Invention Protection: Patently Obvious or Patently Absurd?

November 3rd, 2015 by Tom Anderson, VP of Marketing

The long-established trade association EDA Consortium (EDAC) has started several new initiatives to extend its membership to IP suppliers and to offer more value to its members through new programs. New EDAC Director Bob Smith has a bunch of innovative ideas and I have little doubt that they will breathe new life into the organization. I had the pleasure of working with Bob when he did some consulting for Breker several years ago, and he’s a true professional.

Last week I attended the first in a series of legal-themed events sponsored by EDAC. I expected that the title “Patents and Patent Litigation: Develop, Strengthen, and Protect Your Intellectual Property” would draw well, and indeed the conference room at SEMI Global Headquarters in San Jose was packed. I won’t attempt to cover the wide range of topics addressed, but I would like to hit a few highlights from the panel discussion and the excellent questions from the moderator and the audience.

The evening opened with a welcome from San Jose Mayor Sam Liccardo, who talked about the critical partnership between the city and its high-tech businesses. He was followed by John Cabeca, Director of the Silicon Valley United States Patent and Trademark Office that opened a few weeks ago in San Jose’s City Hall. He praised Silicon Valley for its high rate of innovation and invention, stressing that patent protection is a key for receiving value from these investments.

Most of the time was spent with a panel of three IP attorneys–Karna Nisewaner from Cadence, Robert Sachs from Fenwick & West, and John Vandenberg of Klarquist Sparkman–moderated by another IP attorney, Salumeh Loesch (also from Klarquist Sparkman). John Cabeca also joined the panel when some questions related to the Patent and Trademark office arose. All the panelists were clearly experts in their field but managed to be entertaining as well as enlightening.

So what did we learn? Here are a few of the key points I scribbled down on my agenda:

  • Understand that a patent is rarely a “pot of gold”
    • The main value of patents is defensive
  • Don’t litigate unless you have to
    • The process is slow and expensive
    • You run the risk of negative PR
    • You run the risk of countersuits
  • File as early as possible
  • Be aggressive with claims
  • File internationally only when necessary
    • There are no reciprocity agreements between countries
    • Each filing is expensive

One topic that surfaced several times was whether engineers should look at existing patents. We heard several somewhat contradictory opinions from the panel, but my take-away was that it’s OK for engineers to review patents along with publications when learning about a new area. However, Ms. Nisewaner argued strongly that engineers should not waste time looking for existing patents when working on their own disclosures; they should leave that to the attorneys.

Perhaps it was obvious to the other attendees, but the most interesting discussion for me was on the multiple levels of innovation driven by the patent process. Of course, the ability to obtain a patent is a motivation to invest in IP and inventions.
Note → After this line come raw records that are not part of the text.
import Summits.BirchSwinnertonDyer.BirchSwinnertonDyer.Theorems.SmallImageMuTransferMuTransferX9LocalSplitPrime
import Literature.NumberTheory.EllipticCurves.IwasawaTwistModPDual
import HarnessLib

/-!
# K6 crux `MuTransferX9` (stmt-BirchSwinnertonDyer-19276), CORE-PLAN S4.3 design (KOLY-MEMO §5.11.B (N1)):
# at an `E`-split prime the local Galois group acts TRIVIALLY on the multiplicity space `M = E[p]`, so
# every endomorphism of `M` commutes with the local twist `𝒯_J|_{Γ_{K_q}}` — the inputs `α`, `β`, `hc` of
# the tree's `cupProduct_adjoint` (adjoint naturality of the cup product)

Cell `bsd-smallim`, seat `bsd-smallim-koly` gen 7 (route `SmallImageMuTransfer`, rung K6, leaf
`Rank1Residual.BSDpOnClassX9`). HONEST FRAMING: TOOL theorems; no definition, no named fact, no `sorry`;
nothing is asserted about any curve and nothing is booked. Serves the OPEN registered stub
`stub_coreX9` of crux 19276 (skeleton v4 0154dd5daf38efd6) — the non-generic inputs of the DESIGN of
record for CORE-PLAN S4.3 (MU-TRANSFER-PROOF Lemma 1 (iii) without a tame-symbol fact, KOLY-MEMO v1.8.7
§5.11.B): the generic input (N1) is the tree's `cupProduct_adjoint` (`ContinuousCupProductCompat.lean`,
NSW I §4 (1.4.2)), the algebra (N2)/(N4) is `…X9PairingUniqueness.lean` — and credits nothing toward its
closure (`--supports … --as helper`). PARTITION (D-0054): X9 (A4) × p ∈ {5, 7} — helper; closes NONE.

## Content

* `toLocal_apply_eq_self_of_split` — at a finite place `q` with `ρ` unramified and an `E`-SPLIT local
  Frobenius (`ρ(res φ) = 1`, `IsFrobPow φ 1`), the WHOLE local Galois group `Γ_{K_q}` acts trivially on `M`
  (x9 `forall_apply_eq_iff_of_isFrobPow`): locally `𝒯_J|_q = M^{triv} ⊗ N_J`.
* `toLocal_twistModP_comp_endo` — hence for EVERY additive endomorphism `φ` of `M` and every
  `g ∈ Γ_{K_q}`: `g·(φ ∘ x) = φ ∘ (g·x)` on `𝒯_J|_q` (`φ ⊗ 1` is `Γ_{K_q}`-equivariant; the unipotent twist
  commutes with coordinatewise maps, k6-ty `unipotentPow_mul_compLeft`) — the morphisms `α = φ ⊗ 1` on
  `𝒯_J|_q` and, for the dual model `𝒯_J(ρ′, κ⁻¹)|_q`, `β = φ′ ⊗ 1`.
* `convCoeff_comp_adjoint` / `gorensteinPairing_comp_adjoint` — for an `e`-ADJOINT pair
  (`e(φ m, m′) = e(m, φ′ m′)`): `C_k(φ ∘ x, y) = C_k(x, φ′ ∘ y)` for every convolution coefficient and for
  the Gorenstein pairing — the compatibility hypothesis `hc` of `cupProduct_adjoint` for k6-ty's
  `twistContPairing`.
With these, `cupProduct_adjoint` gives `H¹(φ⊗1) a ∪ b = a ∪ H¹(φ′⊗1) b` for the local classes at an
`E`-split `q` — naturality (N1) of KOLY-MEMO §5.11.B, the input under which `…X9PairingUniqueness`
identifies the `tr × ur` local pairing with a unit multiple of the Gorenstein pairing.

References: HOME/koly/KOLY-MEMO.md §5.11.B; J. Neukirch, A. Schmidt, K. Wingberg, *Cohomology of Number
Fields* (2008) I §4 (1.4.2) [NeukirchSchmidtWingberg2008]; B. Mazur, K. Rubin, Mem. AMS 799 (2004) §1.3
[MazurRubin2004].
-/

set_option linter.dupNamespace false
set_option autoImplicit false

noncomputable section

open scoped Classical

universe u

namespace Summit.BirchSwinnertonDyer.BirchSwinnertonDyer.Rank1Residual.LocalSplitPrime

open Function Field ValuativeRel NumberField IsDedekindDomain Finset
open Literature.NumberTheory.GaloisRepresentations
open Literature.NumberTheory.GaloisRepresentations.IsNonarchimedeanLocalField
open Literature.NumberTheory.EllipticCurves
open Summit.BirchSwinnertonDyer.Rank1Residual.GaloisImage

/-! ## §1 At an `E`-split prime the local Galois group acts trivially on `M` -/

section Split

variable {K : Type u} [Field K] [NumberField K] {M : Type u} [AddCommGroup M] [TopologicalSpace M]
  [DiscreteTopology M] (ρ : DiscreteGaloisModule K M) {p : ℕ} [Fact p.Prime]
  (hM : ∀ x : M, p • x = 0) (κ : ZpExtension K p) (J : ℕ) (q : HeightOneSpectrum (𝓞 K))

omit [Fact p.Prime] in
/-- **At an `E`-split prime the local Galois group acts trivially on `M`**: `ρ` unramified at `q` and one
local Frobenius `φ` acting trivially (`ρ(res φ) = 1`) force `ρ(res g) = id` for every `g ∈ Γ_{K_q}` (the
Frobenius topologically generates `Γ_{K_q}/I`; x9's `forall_apply_eq_iff_of_isFrobPow`).
[cite: SerreLocalFields1979, XIII §1 Prop. 1] -/
theorem toLocal_apply_eq_self_of_split (hunr : GaloisRep.IsUnramifiedAt q ρ)
    {φ : absoluteGaloisGroup (q.adicCompletion K)} (hφ : IsFrobPow φ 1)
    (hsplit : ρ (absGaloisRestrict K (q.adicCompletion K) φ) = 1)
    (g : absoluteGaloisGroup (q.adicCompletion K)) (m : M) : GaloisRep.toLocal q ρ g m = m := by
  have hI : ∀ t ∈ absInertia (q.adicCompletion K), ∀ w : M, GaloisRep.toLocal q ρ t w = w :=
    fun t ht w => by rw [(GaloisRep.isUnramifiedAt_iff_toLocal_holds q ρ).1 hunr t ht, Module.End.one_apply]
  have hφm : GaloisRep.toLocal q ρ φ m = m := by
    rw [GaloisRep.toLocal_apply, hsplit, Module.End.one_apply]
  exact (forall_apply_eq_iff_of_isFrobPow (GaloisRep.toLocal q ρ) hI hφ m).2 hφm g

/-- **Every additive endomorphism of `M` commutes with the local twist at an `E`-split prime**: if
`Γ_{K_q}` acts trivially on `M`, then for every `φ : M →+ M`, `g ∈ Γ_{K_q}`, `x ∈ 𝒯_J`:
`g·(φ ∘ x) = φ ∘ (g·x)` — `φ ⊗ 1` is a `Γ_{K_q}`-endomorphism of `𝒯_J|_q` (the `α`/`β` of the tree's
`cupProduct_adjoint`; KOLY-MEMO §5.11.B (N1)). [cite: MazurRubin2004, §1.3 and §5.3] -/
theorem toLocal_twistModP_comp_endo
    (htriv : ∀ (g : absoluteGaloisGroup (q.adicCompletion K)) (m : M), GaloisRep.toLocal q ρ g m = m)
    (φ : M →+ M) (g : absoluteGaloisGroup (q.adicCompletion K)) (x : Fin J → M) :
    GaloisRep.toLocal q (κ.twistModP ρ hM J) g (fun i => φ (x i)) =
      fun i => φ (GaloisRep.toLocal q (κ.twistModP ρ hM J) g x i) := by
  rw [toLocal_twistModP_apply, toLocal_twistModP_apply]
  have h1 : (fun i => GaloisRep.toLocal q ρ g (φ (x i))) = fun i => φ (x i) := funext fun i => htriv g _
  have h2 : (fun i => GaloisRep.toLocal q ρ g (x i)) = x := funext fun i => htriv g _
  rw [h1, h2]
  have h := LinearMap.congr_fun (ZpExtension.unipotentPow_mul_compLeft (M := M) (J := J)
      (κ.twistExponent J (absGaloisRestrict K (q.adicCompletion K) g)) φ.toIntLinearMap) x
  simp only [Module.End.mul_apply] at h
  exact h

/-- The same at an `E`-split Frobenius (hypotheses of §1 combined). [cite: MazurRubin2004, §1.3 and §5.3] -/
theorem toLocal_twistModP_comp_endo_of_split (hunr : GaloisRep.IsUnramifiedAt q ρ)
    {φF : absoluteGaloisGroup (q.adicCompletion K)} (hφF : IsFrobPow φF 1)
    (hsplit : ρ (absGaloisRestrict K (q.adicCompletion K) φF) = 1)
    (φ : M →+ M) (g : absoluteGaloisGroup (q.adicCompletion K)) (x : Fin J → M) :
    GaloisRep.toLocal q (κ.twistModP ρ hM J) g (fun i => φ (x i)) =
      fun i => φ (GaloisRep.toLocal q (κ.twistModP ρ hM J) g x i) :=
  toLocal_twistModP_comp_endo ρ hM κ J q (toLocal_apply_eq_self_of_split ρ q hunr hφF hsplit) φ g x

end Split

/-! ## §2 Adjoint pairs for the convolution / Gorenstein pairing -/

section Adjoint

variable {M M' P : Type*} [AddCommGroup M] [AddCommGroup M'] [AddCommGroup P]
  (e : M →+ M' →+ P) {J : ℕ}

/-- **Adjoint pairs pass through every convolution coefficient**: if `e(φ m, m′) = e(m, φ′ m′)` then
`C_k(φ ∘ x, y) = C_k(x, φ′ ∘ y)` (termwise). The `hc` of the tree's `cupProduct_adjoint` for k6-ty's
`twistContPairing`, coefficientwise. [cite: MazurRubin2004, §1.3 and §5.3] -/
theorem convCoeff_comp_adjoint {φ : M →+ M} {φ' : M' →+ M'}
    (hadj : ∀ m m', e (φ m) m' = e m (φ' m')) (k : ℕ) (x : Fin J → M) (y : Fin J → M') :
    convCoeff e J k (fun i => φ (x i)) y = convCoeff e J k x (fun i => φ' (y i)) := by
  rw [convCoeff_def, convCoeff_def]
  refine sum_congr rfl fun a _ => ?_
  rw [coeffFun_map, coeffFun_map, hadj]

/-- The same for the Gorenstein pairing `B = C_{J−1}`. [cite: MazurRubin2004, §1.3 and §5.3] -/
theorem gorensteinPairing_comp_adjoint {φ : M →+ M} {φ' : M' →+ M'}
    (hadj : ∀ m m', e (φ m) m' = e m (φ' m')) (x : Fin J → M) (y : Fin J → M') :
    gorensteinPairing e J (fun i => φ (x i)) y = gorensteinPairing e J x (fun i => φ' (y i)) := by
  rw [gorensteinPairing_apply, gorensteinPairing_apply]
  exact convCoeff_comp_adjoint e hadj _ x y

/-- **The rank-one adjoint pairs of `e`** (those of `bilin_eq_mul_of_natural_rankOne`): for `v₂ ∈ M`,
`w₁ ∈ M′` the endomorphisms `φ = e(·, w₁)•v₂` of `M` and `φ′ = e(v₂, ·)•w₁` of `M′` are `e`-adjoint when
`e` is balanced for the scalars (`e(c•m, m′) = c•e(m,m′) = e(m, c•m′)`, automatic over `ℤ`).
[cite: MazurRubin2004, §1.3 and §5.3] -/
theorem rankOne_adjoint {R : Type*} [CommRing R] [Module R M] [Module R M']
    (eR : M →ₗ[R] M' →ₗ[R] R) (v₂ : M) (w₁ : M') (m : M) (m' : M') :
    eR (eR m w₁ • v₂) m' = eR m (eR v₂ m' • w₁) := by
  rw [LinearMap.map_smul₂, LinearMap.map_smul, smul_eq_mul, smul_eq_mul, mul_comm]

end Adjoint

end Summit.BirchSwinnertonDyer.BirchSwinnertonDyer.Rank1Residual.LocalSplitPrime

end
For other companies in similar fields, the existence of the patent drives them to innovate in different directions, possibly coming up with entirely new solutions to the same problems. Alternatively, they could develop extensions that build on the patent, opening the possibility of cross-licensing with the original patent holder.

The most entertaining discussions surrounded patent issues specific to EDA. The irrepressible  journalist Peggy Aycinena drew some chuckles when her questions revealed that Mr. Sachs and his firm have represented Synopsys and that Mr. Vandenberg represents Mentor Graphics, two points not mentioned in their introductions. No one else in EDA writes quite like Peggy, and you can  read her version of the evening elsewhere on EDACafe.

I think that Peggy’s report blurs together multiple categories of patent holders. A company  manufacturing a product protected by a patent and filing or threatening a lawsuit against another company infringing on its patent is not a “patent troll” but is using the system as it was intended. Of course, there are examples of patent suits within EDA and elsewhere not nearly so clear-cut. Our industry was dubbed “very litigious” by the panelists, no surprise for anyone who’s followed our history.

I found the evening both fun and informative. The audience was highly engaged, asking questions that could easily have continued for another hour or more. I congratulate Bob and EDAC for this successful event and look forward to more in the future.

Tom A.

The truth is out there … sometimes it’s in a blog.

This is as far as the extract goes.